Questo stato di trascuratezza dovrà essere documentato poi, in fotografia , come attestato di ottemperanza alle regole del rito riguardanti la cura della persona.
Quando il rito avrà inizio, quando la stampa inizierà, si evocheranno i demoni dell'errore.
Gli officianti al rito si consumeranno gli occhi per controllare le prime stampe. Ciò nonostante, dovranno accorgersi di eventuali errori (anche gravissimi) soltanto dopo l'avvio delle macchine da stampa.
In questo caso, oggetto del disastro sarà un singolo accento.
Un accento su una "e". Un accento mancante su una "e" particolare.
Una "e" posta nel punto più importante del racconto contenuto nel libro oggetto del rito.
Questo fa parte del rito.
L'errore più grave dovrà avere la singolare caratteristica di apparire "tanto grave" solo agli occhi dell'autore del libro oggetto del rito.
Agli occhi degli altri officianti al rito, questo errore dovrà risultare insignificante e trascurabile.
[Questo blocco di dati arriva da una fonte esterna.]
import Mathlib
import HarnessLib
import Summits.Ventures.LatticeQCDFlow.Scoring.HMCKernelTranslation
import Summits.Ventures.LatticeQCDFlow.Scoring.HMCKernelAxisPermutation

/-!
# At every HMC step from the cold or hot start, every plaquette has the same one-point law: the lattice-averaged plaquette of the run check has the expectation of any single plaquette

HONEST FRAMING: exact (Metropolis-corrected) sampling algorithms for lattice gauge theory;
figures of merit are autocorrelation/cost numbers at stated couplings and volumes; no
continuum-physics claim.

Venture `LatticeQCDFlow` (cell pub-lqcd), sub-topic `Scoring`, FANOUT row 21 (`su3-base`, arm `E2 = PBC-HMC`; acceptance (a):
"plaquette vs literature high-precision values within 3σ" is tested on the LATTICE-AVERAGED plaquette of the chain).  NEW WORK of the
cell, a corollary sheet of row 21's `HMCKernelTranslation` (`integral_hmcChain_comp_torusConfigShift`) and `HMCKernelAxisPermutation`
(`integral_hmcChain_comp_configPerm`) for row 16's kernel `hmcKernel B β ε w` (any coupling, step, kick–drift word), with the Literature's
`plaquetteHolonomy_torusConfigShift` / `plaquetteHolonomy_configPerm`.  Def-free; nothing is cited as a fact; no number.

* `integral_hmcChain_plaquette_eq_origin` — from any start invariant under all translations and axis permutations, at every step `N`,
  for every function `f` of one plaquette holonomy, every site `x` and directions `i ≠ j`:
  `⟨f(U_{x;ij})⟩_N = ⟨f(U_{0;i₀j₀})⟩_N` for any fixed reference pair `i₀ ≠ j₀` (translate `x` to `0`, then permute `(i, j)` to `(i₀, j₀)`);
* **`integral_hmcChain_plaquetteAverage_eq`** — hence the expectation of the AVERAGE of `f(U_p)` over any nonempty finite family of
  (site, ordered direction pair) equals the single-plaquette expectation; cold / hot start corollaries
  (`…_coldStart`, `…_hotStart`: both starts are invariant under translations and permutations).
NOT CLAIMED: anything about the variance of the average (that is where the volume helps), stationarity, arm E1, numbers.
-/

noncomputable section

open MeasureTheory ProbabilityTheory
open Literature.MathematicalPhysics.QuantumFieldTheory
open Literature.MathematicalPhysics.QuantumFieldTheory.Luscher2010 (SuBasis)
open Summit.Ventures.LatticeQCDFlow.Exactness (nHit)

namespace Summit.Ventures.LatticeQCDFlow.Scoring

variable {d L n : ℕ} [NeZero L] (B : SuBasis n) (β ε : ℝ) (w : List MDOp)

/-- **Every plaquette has the same one-point law at every step**: from a start invariant under all translations and all axis
permutations, `⟨f(U_{x;ij})⟩_N = ⟨f(U_{0;i₀j₀})⟩_N` for every site `x` and every pair of distinct directions `(i, j)`, given a reference
pair `i₀ ≠ j₀`. -/
theorem integral_hmcChain_plaquette_eq_origin {μ₀ : Measure (GaugeConfig d L (Matrix.specialUnitaryGroup (Fin n) ℂ))}
    (hT : ∀ v : Site d L, μ₀.map (TorusTranslation.torusConfigShift v) = μ₀)
    (hP : ∀ π : Equiv.Perm (Fin d), μ₀.map (configPerm π) = μ₀) (N : ℕ) {E : Type*} [NormedAddCommGroup E] [NormedSpace ℝ E]
    (f : Matrix.specialUnitaryGroup (Fin n) ℂ → E) {i₀ j₀ : Fin d} (h₀ : i₀ ≠ j₀) (x : Site d L) {i j : Fin d} (hij : i ≠ j) :
    ∫ U, f (plaquetteHolonomy U x i j) ∂(μ₀.bind (nHit (hmcKernel B β ε w) N)) =
      ∫ U, f (plaquetteHolonomy U 0 i₀ j₀) ∂(μ₀.bind (nHit (hmcKernel B β ε w) N)) := by
  -- translate `x` to the origin
  have h1 := integral_hmcChain_plaquette_translate B β ε w x (hT x) N f x i j
  rw [sub_self] at h1
  rw [← h1]
  -- a permutation `π` with `π⁻¹ i₀ = i`, `π⁻¹ j₀ = j`, i.e. `π i = i₀`, `π j = j₀`
  obtain ⟨π, hπi, hπj⟩ : ∃ π : Equiv.Perm (Fin d), π i = i₀ ∧ π j = j₀ := by
    classical
    refine ⟨(Equiv.swap i i₀).trans (Equiv.swap ((Equiv.swap i i₀) j) j₀), ?_, ?_⟩
    · simp only [Equiv.trans_apply, Equiv.swap_apply_left]
      rw [Equiv.swap_apply_of_ne_of_ne]
      · intro h
        exact hij ((Equiv.swap i i₀).injective (by rw [Equiv.swap_apply_left]; exact h))
      · intro h
        exact h₀ h
    · simp only [Equiv.trans_apply, Equiv.swap_apply_left]
  have h2 := integral_hmcChain_plaquette_configPerm B β ε w π (hP π) N f 0 i₀ j₀
  have hs : sitePerm π.symm (0 : Site d L) = 0 := rfl
  rw [hs, show π.symm i₀ = i from by rw [Equiv.symm_apply_eq]; exact hπi.symm,
    show π.symm j₀ = j from by rw [Equiv.symm_apply_eq]; exact hπj.symm] at h2
  exact h2

/-- **THE LATTICE-AVERAGED PLAQUETTE HAS THE SINGLE-PLAQUETTE EXPECTATION AT EVERY STEP**: for every nonempty finite family `P`
of (site, direction pair with `i ≠ j`) and every integrable-or-not `f` (Bochner junk both sides when not),
`⟨|P|⁻¹ Σ_{p∈P} f(U_p)⟩_N = ⟨f(U_{0;i₀j₀})⟩_N`, provided each `f(U_p)` is integrable for the `N`-step law. -/
theorem integral_hmcChain_plaquetteAverage_eq {μ₀ : Measure (GaugeConfig d L (Matrix.specialUnitaryGroup (Fin n) ℂ))}
    (hT : ∀ v : Site d L, μ₀.map (TorusTranslation.torusConfigShift v) = μ₀)
    (hP : ∀ π : Equiv.Perm (Fin d), μ₀.map (configPerm π) = μ₀) (N : ℕ)
    (f : Matrix.specialUnitaryGroup (Fin n) ℂ → ℝ) {i₀ j₀ : Fin d} (h₀ : i₀ ≠ j₀)
    (P : Finset (Site d L × {q : Fin d × Fin d // q.1 ≠ q.2})) (hP0 : P.Nonempty)
    (hint : ∀ p ∈ P, Integrable (fun U : GaugeConfig d L (Matrix.specialUnitaryGroup (Fin n) ℂ) =>
      f (plaquetteHolonomy U p.1 p.2.1.1 p.2.1.2)) (μ₀.bind (nHit (hmcKernel B β ε w) N))) :
    ∫ U, (P.card : ℝ)⁻¹ * ∑ p ∈ P, f (plaquetteHolonomy U p.1 p.2.1.1 p.2.1.2) ∂(μ₀.bind (nHit (hmcKernel B β ε w) N)) =
      ∫ U, f (plaquetteHolonomy U 0 i₀ j₀) ∂(μ₀.bind (nHit (hmcKernel B β ε w) N)) := by
  rw [integral_const_mul, integral_finsetSum P hint]
  have heach : ∀ p ∈ P, ∫ U, f (plaquetteHolonomy U p.1 p.2.1.1 p.2.1.2) ∂(μ₀.bind (nHit (hmcKernel B β ε w) N)) =
      ∫ U, f (plaquetteHolonomy U 0 i₀ j₀) ∂(μ₀.bind (nHit (hmcKernel B β ε w) N)) :=
    fun p _ => integral_hmcChain_plaquette_eq_origin B β ε w hT hP N f h₀ p.1 p.2.2
  rw [Finset.sum_congr rfl heach, Finset.sum_const, nsmul_eq_mul, ← mul_assoc,
    inv_mul_cancel₀ (Nat.cast_ne_zero.2 (Finset.card_pos.2 hP0).ne'), one_mul]

/-- **Cold start** (`U ≡ 1`): the averaged plaquette has the single-plaquette expectation at every step. -/
theorem integral_hmcColdStart_plaquetteAverage_eq (N : ℕ) (f : Matrix.specialUnitaryGroup (Fin n) ℂ → ℝ) {i₀ j₀ : Fin d}
    (h₀ : i₀ ≠ j₀) (P : Finset (Site d L × {q : Fin d × Fin d // q.1 ≠ q.2})) (hP0 : P.Nonempty)
    (hint : ∀ p ∈ P, Integrable (fun U : GaugeConfig d L (Matrix.specialUnitaryGroup (Fin n) ℂ) =>
      f (plaquetteHolonomy U p.1 p.2.1.1 p.2.1.2))
      ((Measure.dirac (1 : GaugeConfig d L (Matrix.specialUnitaryGroup (Fin n) ℂ))).bind (nHit (hmcKernel B β ε w) N))) :
    ∫ U, (P.card : ℝ)⁻¹ * ∑ p ∈ P, f (plaquetteHolonomy U p.1 p.2.1.1 p.2.1.2)
        ∂((Measure.dirac (1 : GaugeConfig d L (Matrix.specialUnitaryGroup (Fin n) ℂ))).bind (nHit (hmcKernel B β ε w) N)) =
      ∫ U, f (plaquetteHolonomy U 0 i₀ j₀)
        ∂((Measure.dirac (1 : GaugeConfig d L (Matrix.specialUnitaryGroup (Fin n) ℂ))).bind (nHit (hmcKernel B β ε w) N)) :=
  integral_hmcChain_plaquetteAverage_eq B β ε w dirac_one_map_torusConfigShift dirac_one_map_configPerm N f h₀ P hP0 hint

/-- **Hot start** (`∏ dHaar`): the averaged plaquette has the single-plaquette expectation at every step. -/
theorem integral_hmcHotStart_plaquetteAverage_eq (N : ℕ) (f : Matrix.specialUnitaryGroup (Fin n) ℂ → ℝ) {i₀ j₀ : Fin d}
    (h₀ : i₀ ≠ j₀) (P : Finset (Site d L × {q : Fin d × Fin d // q.1 ≠ q.2})) (hP0 : P.Nonempty)
    (hint : ∀ p ∈ P, Integrable (fun U : GaugeConfig d L (Matrix.specialUnitaryGroup (Fin n) ℂ) =>
      f (plaquetteHolonomy U p.1 p.2.1.1 p.2.1.2))
      ((Measure.pi fun _ : Edge d L => haarProbability (Matrix.specialUnitaryGroup (Fin n) ℂ)).bind (nHit (hmcKernel B β ε w) N))) :
    ∫ U, (P.card : ℝ)⁻¹ * ∑ p ∈ P, f (plaquetteHolonomy U p.1 p.2.1.1 p.2.1.2)
        ∂((Measure.pi fun _ : Edge d L => haarProbability (Matrix.specialUnitaryGroup (Fin n) ℂ)).bind (nHit (hmcKernel B β ε w) N)) =
      ∫ U, f (plaquetteHolonomy U 0 i₀ j₀)
        ∂((Measure.pi fun _ : Edge d L => haarProbability (Matrix.specialUnitaryGroup (Fin n) ℂ)).bind (nHit (hmcKernel B β ε w) N)) :=
  integral_hmcChain_plaquetteAverage_eq B β ε w piHaar_map_torusConfigShift piHaar_map_configPerm N f h₀ P hP0 hint

end Summit.Ventures.LatticeQCDFlow.Scoring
Si dovrà, quindi, generare una condizione in cui l'autore del libro oggetto del rito dovrà apparire, agli occhi degli altri presenti, come posseduto dai demoni evocati dal rito stesso.
L'autore coinvolto nel rito, se il rito funzionerà come si deve, dovrà trovarsi in conflitto aperto con il resto del mondo per un motivo che soltanto lui comprende.
Dovrà lasciare il luogo preposto al rito. Recitare una litania improvvisata che abbia per contenuto un pianto di cosmica solitudine esistenziale.
In seguito, dovrà rivolgersi al proprio assistente spirituale, riversargli addosso angosce e lamenti. Dovrà maledire se stesso (e il mondo che mai lo assiste e lo abbandona in solitudine) fino a riconoscere nell'errore rivelato dal rito (l'accento sulla "e", in questo caso) l'orrore stesso della condizione umana.
Dovrà tornare al rito, infine. Sacrificato ormai, nel profondo. Siederà al tavolo dove si svolge il rito e mentendo pronuncerà la frase "Non importa. Andiamo avanti. Non fa niente". Per poi avere immediatamente un'altra crisi di nervi.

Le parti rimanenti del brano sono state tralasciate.